TASK OBJECTIVE: Beginning with the opening line, restate the following material exactly, up through the line that contains "file of the".

GIVEN DATA:

import Literature.Computability.AlgebraicComplexity.BorderApolarityBorelTriples
import Literature.Computability.AlgebraicComplexity.MatrixMultiplicationExponent
import HarnessLib

/-!
# Borel data for `⟨3,3,3⟩`: weights, root moves, invariance — the Borel-fixed candidate triple

Topic `Literature/Computability/AlgebraicComplexity`. First `⟨3,3,3⟩`-specific file of the
proof of Conner–Harper–Landsberg 2023, Thm. 1.1 (`R̲(M⟨3⟩) ≥ 17`) over the tree's algebraic border
rank, on top of `BorderApolarity.exists_borelFixed_candidateTriple`. In the coordinates
`t = matMulTensor K 3 3 3 = ∑_{ijk} a_{ik} ⊗ b_{ij} ⊗ c_{jk}` (`a = (i,k)`, `b = (i,j)`, `c = (j,k)`)
the group `GL(U) × GL(V) × GL(W)` acts on `i` (vector on `a`, dual on `b`), `j` (vector on `b`,
dual on `c`), `k` (vector on `a`, dual on `c`). This file fixes:

* `MatMul3.eA, eB, eC` — integer weights of a one-parameter torus (`φ = (0,1,3)` on `i`,
  `θ = (0,7,21)` on `j`, `ψ = (0,49,147)` on `k`) under which the slices of `t` are weight vectors
  and distinct torus characters of the three pair spaces get distinct weights;
* `MatMul3.PZ, QZ, RZ : Fin 3 → Fin 3 → Matrix (Fin 3 × Fin 3) (Fin 3 × Fin 3) ℤ` — the nine root
  moves `(P, Q, R)` (group `g ∈ {U, V, W}`, positive root `ρ ∈ {(0,1), (0,2), (1,2)}`), unipotent
  `1 ± X_{pq}` on the relevant slots, with their inverses `PZ'`, `QZ'`, `RZ'`;
* PROVED: `t`-invariance (`MatMul3.invariant`), left inverses, lowering unitriangularity for the
  weights, homogeneity of the slices, and a choice of `16` coordinate triples with pairwise-injective
  projections; whence `MatMul3.exists_borelFixed_triple` — **an order-`h` approximate decomposition
  of `⟨3,3,3⟩` with `16` triads yields a graded candidate triple fixed by the nine root moves.**

## References

* A. Conner, A. Harper, J. M. Landsberg, *New lower bounds for matrix multiplication and `det₃`*,
  Forum Math. Pi 11 (2023) e17, arXiv:1911.07981 — §2.4–§2.5, §6 (`M⟨3⟩`). [ConnerHarperLandsberg2023]
-/

noncomputable section

open Polynomial Matrix
open scoped Polynomial BigOperators Kronecker

namespace Literature.Computability.AlgebraicComplexity

namespace BorderApolarity

namespace MatMul3

open TensorApolarity

universe u

/-- The index type `Fin 3 × Fin 3` of each slot of `⟨3,3,3⟩`. [folklore] -/
abbrev I9 : Type := Fin 3 × Fin 3

/-! ## Weights -/

/-- Torus weights on the index `i` (group `U`). [cite: ConnerHarperLandsberg2023, §2.5] -/
def φw : Fin 3 → ℕ := ![0, 1, 3]

/-- Torus weights on the index `j` (group `V`). [cite: ConnerHarperLandsberg2023, §2.5] -/
def θw : Fin 3 → ℕ := ![0, 7, 21]

/-- Torus weights on the index `k` (group `W`). [cite: ConnerHarperLandsberg2023, §2.5] -/
def ψw : Fin 3 → ℕ := ![0, 49, 147]

/-- Weight of the output coordinate `a = (i, k)` (`U ⊗ W`). [cite: ConnerHarperLandsberg2023, §2.5] -/
def eA : I9 → ℕ := fun a => φw a.1 + ψw a.2

/-- Weight of the coordinate `b = (i, j)` (`U^* ⊗ V`). [cite: ConnerHarperLandsberg2023, §2.5] -/
def eB : I9 → ℕ := fun b => (3 - φw b.1) + θw b.2

/-- Weight of the coordinate `c = (j, k)` (`V^* ⊗ W^*`). [cite: ConnerHarperLandsberg2023, §2.5] -/
def eC : I9 → ℕ := fun c => (21 - θw c.1) + (147 - ψw c.2)

/-- All weights are `< 169`. [folklore] -/
theorem eA_lt (a : I9) : eA a < 169 := by revert a; decide

/-- All weights are `< 169`. [folklore] -/
theorem eB_lt (b : I9) : eB b < 169 := by revert b; decide

/-- All weights are `< 169`. [folklore] -/
theorem eC_lt (c : I9) : eC c < 169 := by revert c; decide

/-! ## The nine root moves over `ℤ` -/

/-- The positive roots `(p, q)`, `p < q`, of `GL₃`, indexed by `Fin 3`. [folklore] -/
def rootPQ : Fin 3 → Fin 3 × Fin 3 := ![(0, 1), (0, 2), (1, 2)]

/-- `P`-factor (slot `a = (i,k)`) of the root move `(g, ρ)`: group `U` (`g = 0`) acts on `i` as
`1 + X_{pq}`, group `W` (`g = 2`) on `k` as `1 + X_{pq}`, group `V` trivially.
[cite: ConnerHarperLandsberg2023, §2.5] -/
def PZ (g ρ : Fin 3) : Matrix I9 I9 ℤ := fun a a' =>
  (if a = a' then 1 else 0) +
    (if g = 0 ∧ a.1 = (rootPQ ρ).1 ∧ a'.1 = (rootPQ ρ).2 ∧ a.2 = a'.2 then 1 else 0) +
    (if g = 2 ∧ a.2 = (rootPQ ρ).1 ∧ a'.2 = (rootPQ ρ).2 ∧ a.1 = a'.1 then 1 else 0)

/-- `Q`-factor (slot `b = (i,j)`): `U` acts dually on `i` (`1 - X_{qp}`), `V` on `j` (`1 + X_{pq}`).
[cite: ConnerHarperLandsberg2023, §2.5] -/
def QZ (g ρ : Fin 3) : Matrix I9 I9 ℤ := fun b b' =>
  (if b = b' then 1 else 0) -
    (if g = 0 ∧ b.1 = (rootPQ ρ).2 ∧ b'.1 = (rootPQ ρ).1 ∧ b.2 = b'.2 then 1 else 0) +
    (if g = 1 ∧ b.2 = (rootPQ ρ).1 ∧ b'.2 = (rootPQ ρ).2 ∧ b.1 = b'.1 then 1 else 0)

/-- `R`-factor (slot `c = (j,k)`): `V` acts dually on `j`, `W` dually on `k`.
[cite: ConnerHarperLandsberg2023, §2.5] -/
def RZ (g ρ : Fin 3) : Matrix I9 I9 ℤ := fun c c' =>
  (if c = c' then 1 else 0) -
    (if g = 1 ∧ c.1 = (rootPQ ρ).2 ∧ c'.1 = (rootPQ ρ).1 ∧ c.2 = c'.2 then 1 else 0) -
    (if g = 2 ∧ c.2 = (rootPQ ρ).2 ∧ c'.2 = (rootPQ ρ).1 ∧ c.1 = c'.1 then 1 else 0)

/-- Inverse of `PZ` (opposite sign of the nilpotent part). [folklore] -/
def PZ' (g ρ : Fin 3) : Matrix I9 I9 ℤ := fun a a' =>
  (if a = a' then 1 else 0) -
    (if g = 0 ∧ a.1 = (rootPQ ρ).1 ∧ a'.1 = (rootPQ ρ).2 ∧ a.2 = a'.2 then 1 else 0) -
    (if g = 2 ∧ a.2 = (rootPQ ρ).1 ∧ a'.2 = (rootPQ ρ).2 ∧ a.1 = a'.1 then 1 else 0)

/-- Inverse of `QZ`. [folklore] -/
def QZ' (g ρ : Fin 3) : Matrix I9 I9 ℤ := fun b b' =>
  (if b = b' then 1 else 0) +
    (if g = 0 ∧ b.1 = (rootPQ ρ).2 ∧ b'.1 = (rootPQ ρ).1 ∧ b.2 = b'.2 then 1 else 0) -
    (if g = 1 ∧ b.2 = (rootPQ ρ).1 ∧ b'.2 = (rootPQ ρ).2 ∧ b.1 = b'.1 then 1 else 0)

/-- Inverse of `RZ`. [folklore] -/
def RZ' (g ρ : Fin 3) : Matrix I9 I9 ℤ := fun c c' =>
  (if c = c' then 1 else 0) +
    (if g = 1 ∧ c.1 = (rootPQ ρ).2 ∧ c'.1 = (rootPQ ρ).1 ∧ c.2 = c'.2 then 1 else 0) +
    (if g = 2 ∧ c.2 = (rootPQ ρ).2 ∧ c'.2 = (rootPQ ρ).1 ∧ c.1 = c'.1 then 1 else 0)

/-- `PZ' · PZ = 1`. [folklore] -/
theorem PZ'_mul_PZ (g ρ : Fin 3) : PZ' g ρ * PZ g ρ = 1 := by
  revert g ρ; decide

/-- `QZ' · QZ = 1`. [folklore] -/
theorem QZ'_mul_QZ (g ρ : Fin 3) : QZ' g ρ * QZ g ρ = 1 := by
  revert g ρ; decide

/-- `RZ' · RZ = 1`. [folklore] -/
theorem RZ'_mul_RZ (g ρ : Fin 3) : RZ' g ρ * RZ g ρ = 1 := by
  revert g ρ; decide

/-- `RZ = 1` for the `U`-roots, `PZ = 1` for the `V`-roots, `QZ = 1` for the `W`-roots. [folklore] -/
theorem RZ_zero (ρ : Fin 3) : RZ 0 ρ = 1 := by revert ρ; decide

/-- `PZ = 1` for the `V`-roots. [folklore] -/
theorem PZ_one (ρ : Fin 3) : PZ 1 ρ = 1 := by revert ρ; decide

SOLUTION TO THIS EXERCISE:
import Literature.Computability.AlgebraicComplexity.BorderApolarityBorelTriples
import Literature.Computability.AlgebraicComplexity.MatrixMultiplicationExponent
import HarnessLib

/-!
# Borel data for `⟨3,3,3⟩`: weights, root moves, invariance — the Borel-fixed candidate triple

Topic `Literature/Computability/AlgebraicComplexity`. First `⟨3,3,3⟩`-specific file of the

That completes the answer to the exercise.